Shared options are in section [horiz_press_grad]:

# resolutions in km (distance between the two columns)
horiz_resolutions = [4.0, 3.0, 2.0, 1.5, 1.0, 0.75, 0.5]

# vertical resolution in m for each two-column setup
vert_resolutions = [4.0, 3.0, 2.0, 1.5, 1.0, 0.75, 0.5]

# geometric sea-surface and sea-floor midpoint values and x-gradients
geom_ssh_mid = 0.0
geom_ssh_grad = 0.0
geom_z_bot_mid = -500.0
geom_z_bot_grad = 0.0

# pseudo-height bottom midpoint and x-gradient
z_tilde_bot_mid = -576.0
z_tilde_bot_grad = 0.0

# midpoint and gradient node values for piecewise profiles
z_tilde_mid = [0.0, -48.0, -144.0, -288.0, -576.0]
z_tilde_grad = [0.0, 0.0, 0.0, 0.0, 0.0]

temperature_mid = [22.0, 20.0, 14.0, 8.0, 5.0]
temperature_grad = [0.0, 0.0, 0.0, 0.0, 0.0]

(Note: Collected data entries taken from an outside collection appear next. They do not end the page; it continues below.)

import Mathlib
import Summits.NavierStokesRegularity.NavierStokesRegularity.Theorems.EulerZoomLiouvillePowerGaugeEulerLiouvilleChiralAnchorRaceFinal
import Summits.NavierStokesRegularity.NavierStokesRegularity.Theorems.EulerZoomLiouvillePowerGaugeEulerLiouvilleChiralAnchorShellFloor
import Summits.NavierStokesRegularity.NavierStokesRegularity.Theorems.EulerZoomLiouvillePowerGaugeEulerLiouvilleChiralAnchorFarVolume
import HarnessLib

/-!
# Crux `EulerZoomLiouville.PowerGaugeEulerLiouville` (stmt-NavierStokesRegularity-19832), width sub-line `chiral_anchor` (ns-idea-11 g10):
# THE MEMBER — the chiral-tube stratum of Seregin's class is EMPTY (every `ρ > 0`)

Seat ns-ezl-w3 g8 (`--supports stmt-NavierStokesRegularity-19832 --as helper`).  Composition BY NAME of the line's four proved stubs, all tree theorems:
K1 `ChiralAnchor.stub_anchorFlow_filler` (p711242, this seat), K2 `ChiralAnchor.shellHelicityFloor` (ns-ezl-w1 g9, proof by ns-idea-11 g10),
K3 `ChiralAnchor.farVolumeBound` (ns-ezl-w1 g9, proof by ns-idea-11 g10), K4 `ChiralAnchor.stub_anchorRace_filler` (this seat):
★ `ChiralAnchor.chiralTubePast_absurd : 0 < ρ → InClass ρ u p H c → IsChiralTubePast u p → False` with `InClass` / `IsChiralTubePast` of
`Lines/chiral_anchor.lean` (= LEAD skeleton `Lines/birth.lean` v112 predicates) δ-unfolded VERBATIM — the shape of the LEAD's wiring contract
(10:19:51Z / 09:26:11Z: `¬ IsChiralTubePast u p` replaces `¬ IsHelicalTubePast ρ u p` in `stub_nonSelfSimilarRest`).

HONEST FRAMING: one stratum (classical members with a slab velocity bound before an anchor time and a tube datum of non-zero Moffatt helicity) of the
MODEL-lattice crux class is emptied; the crux's open complement (the line's K6) is untouched; nothing about the crux E (19832 OPEN) or NS
regularity is proved; not E. [cite: Moffatt1969, §3; CaffarelliKohnNirenberg1982, §2]
-/

noncomputable section

set_option linter.dupNamespace false

open MeasureTheory Set Filter Topology Metric Function InnerProductSpace
open scoped RealInnerProductSpace NNReal ENNReal ContDiff Topology

namespace Summit.NavierStokesRegularity.NavierStokesRegularity.Theorems.PowerGaugeEulerLiouville.ChiralAnchor

open Literature.Analysis Literature.Analysis.FluidPDE
open Summit.NavierStokesRegularity.NavierStokesRegularity.Theorems.PowerGaugeEulerLiouville

/-- ★ **THE CHIRAL-TUBE STRATUM IS EMPTY**: for every `ρ > 0`, no `(u,p,H)` of Seregin's power-gauged class (`InClass ρ u p H c`, δ-unfolded) lies in
the chiral-tube stratum (`IsChiralTubePast u p`, δ-unfolded) — K4 ∘ (K2, K3, K1).  LEAD: `exact ChiralAnchor.chiralTubePast_absurd ρ hρ u p H c hcls hs`.
[cite: Moffatt1969, §3; CaffarelliKohnNirenberg1982, §2] -/
theorem chiralTubePast_absurd (ρ : ℝ) (hρ : 0 < ρ)
    (u : ℝ → (EuclideanSpace ℝ (Fin 3)) → (EuclideanSpace ℝ (Fin 3))) (p : ℝ → (EuclideanSpace ℝ (Fin 3)) → ℝ) (H : ℝ → (EuclideanSpace ℝ (Fin 3)) → (EuclideanSpace ℝ (Fin 3)) →L[ℝ] (EuclideanSpace ℝ (Fin 3))) (c : ℝ≥0)
    (hcls : Literature.Analysis.FluidPDE.IsSuitableWeakSolutionOn
      (Literature.Analysis.FluidPDE.slab (EuclideanSpace ℝ (Fin 3)) (Set.Iio 0) isOpen_Iio) 0 0 u p ∧
    Literature.Analysis.FluidPDE.HasWeakSpatialGradientOn
      (Literature.Analysis.FluidPDE.slab (EuclideanSpace ℝ (Fin 3)) (Set.Iio 0) isOpen_Iio) u H ∧
    (∀ a : ℝ, 0 < a →
      ENNReal.ofReal (a ^ (2 * ρ)) * Literature.Analysis.FluidPDE.cknA a (0 : ℝ × (EuclideanSpace ℝ (Fin 3))) u +
          ENNReal.ofReal (a ^ ρ) * Literature.Analysis.FluidPDE.cknE a (0 : ℝ × (EuclideanSpace ℝ (Fin 3))) H +
        ENNReal.ofReal (a ^ (2 * ρ)) * Literature.Analysis.FluidPDE.cknD a (0 : ℝ × (EuclideanSpace ℝ (Fin 3))) p ≤ (c : ℝ≥0∞)))
    (hct : Literature.Analysis.FluidPDE.IsClassicalEulerSolutionOn (Set.Iio 0) 0 u p ∧
    ∃ t₀ : ℝ, t₀ < 0 ∧
      (∀ t₁ : ℝ, t₁ < t₀ → ∃ B : ℝ, ∀ r ∈ Set.Icc t₁ t₀, ∀ x : (EuclideanSpace ℝ (Fin 3)), ‖u r x‖ ≤ B) ∧
      ∃ (χ : (EuclideanSpace ℝ (Fin 3)) → ℝ) (R : ℝ), 0 < R ∧ (ContDiff ℝ ∞ χ ∧ (∀ x : (EuclideanSpace ℝ (Fin 3)), |χ x| ≤ 1) ∧ (∀ x : (EuclideanSpace ℝ (Fin 3)), R ≤ ‖x‖ → χ x = 0) ∧
    ∀ x : (EuclideanSpace ℝ (Fin 3)), fderiv ℝ χ x (Literature.Analysis.FluidPDE.curl (u t₀) x) = 0) ∧ (∫ x, χ x * inner ℝ (u t₀ x) (Literature.Analysis.FluidPDE.curl (u t₀) x)) ≠ 0) : False :=
  stub_anchorRace_filler shellHelicityFloor farVolumeBound ρ hρ u p H c hcls hct (stub_anchorFlow_filler u p hct.1)

end Summit.NavierStokesRegularity.NavierStokesRegularity.Theorems.PowerGaugeEulerLiouville.ChiralAnchor

end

salinity_mid = [35.6, 35.4, 35.0, 34.8, 34.75]
salinity_grad = [0.0, 0.0, 0.0, 0.0, 0.0]

# reference settings
reference_quadrature_method = gauss4
reference_quadrature_subdivisions = 4
reference_horiz_eps_km = 1.0e-3

# regression thresholds and convergence checks
omega_vs_polaris_rms_threshold = 1.0e-10
omega_vs_reference_high_res_rms_threshold = 1.0e-6
omega_vs_reference_convergence_rate_min = 1.5
omega_vs_reference_convergence_rate_max = 2.1
omega_vs_reference_convergence_fit_max_resolution = 4.0

The omega_vs_polaris_rms_threshold bounds the RMS difference between the Omega forward HPGA and the Python-initialized HPGA (the consistency check). The omega_vs_reference_* options bound the Omega-vs-reference accuracy: the RMS error at the highest resolution, the allowed power-law convergence slope, and the finest horizontal resolution included in the convergence fit (all resolutions are still shown in the plots).

The three task variants specialize one horizontal gradient field:

• salinity_gradient: nonzero salinity_grad

• temperature_gradient: nonzero temperature_grad

• ztilde_gradient: nonzero z_tilde_bot_grad

time step and run duration

The forward step performs one model time step and outputs pressure-gradient diagnostics used in the analysis.

analysis

The analysis step computes and plots:

• Omega RMS error versus reference (omega_vs_reference.png), including a power-law fit and convergence slope, and

• Omega RMS difference versus Python initialization (omega_vs_python.png).

The corresponding tabulated data are written to omega_vs_reference.nc and omega_vs_python.nc.

For the Omega-versus-reference comparison, the analytic reference \(a(\tilde z)\) is layer-averaged over the model’s actual pseudo-height layer bounds (from init.nc) using 4-point Gauss–Legendre quadrature. The deepest valid layer is excluded from the RMS error calculation because that layer abuts the bathymetry, where partial bottom cells make the model layer’s geometric extent differ from the smooth reference geometry.

For the Omega-versus-Python comparison, the analysis uses the HPGA written by the init step in init.nc, so this second metric should be read as an implementation-consistency check rather than as an accuracy measure against the high-fidelity reference.

Implementation details for the ReferenceColumn evaluator and the init and analysis steps are described in horiz_press_grad.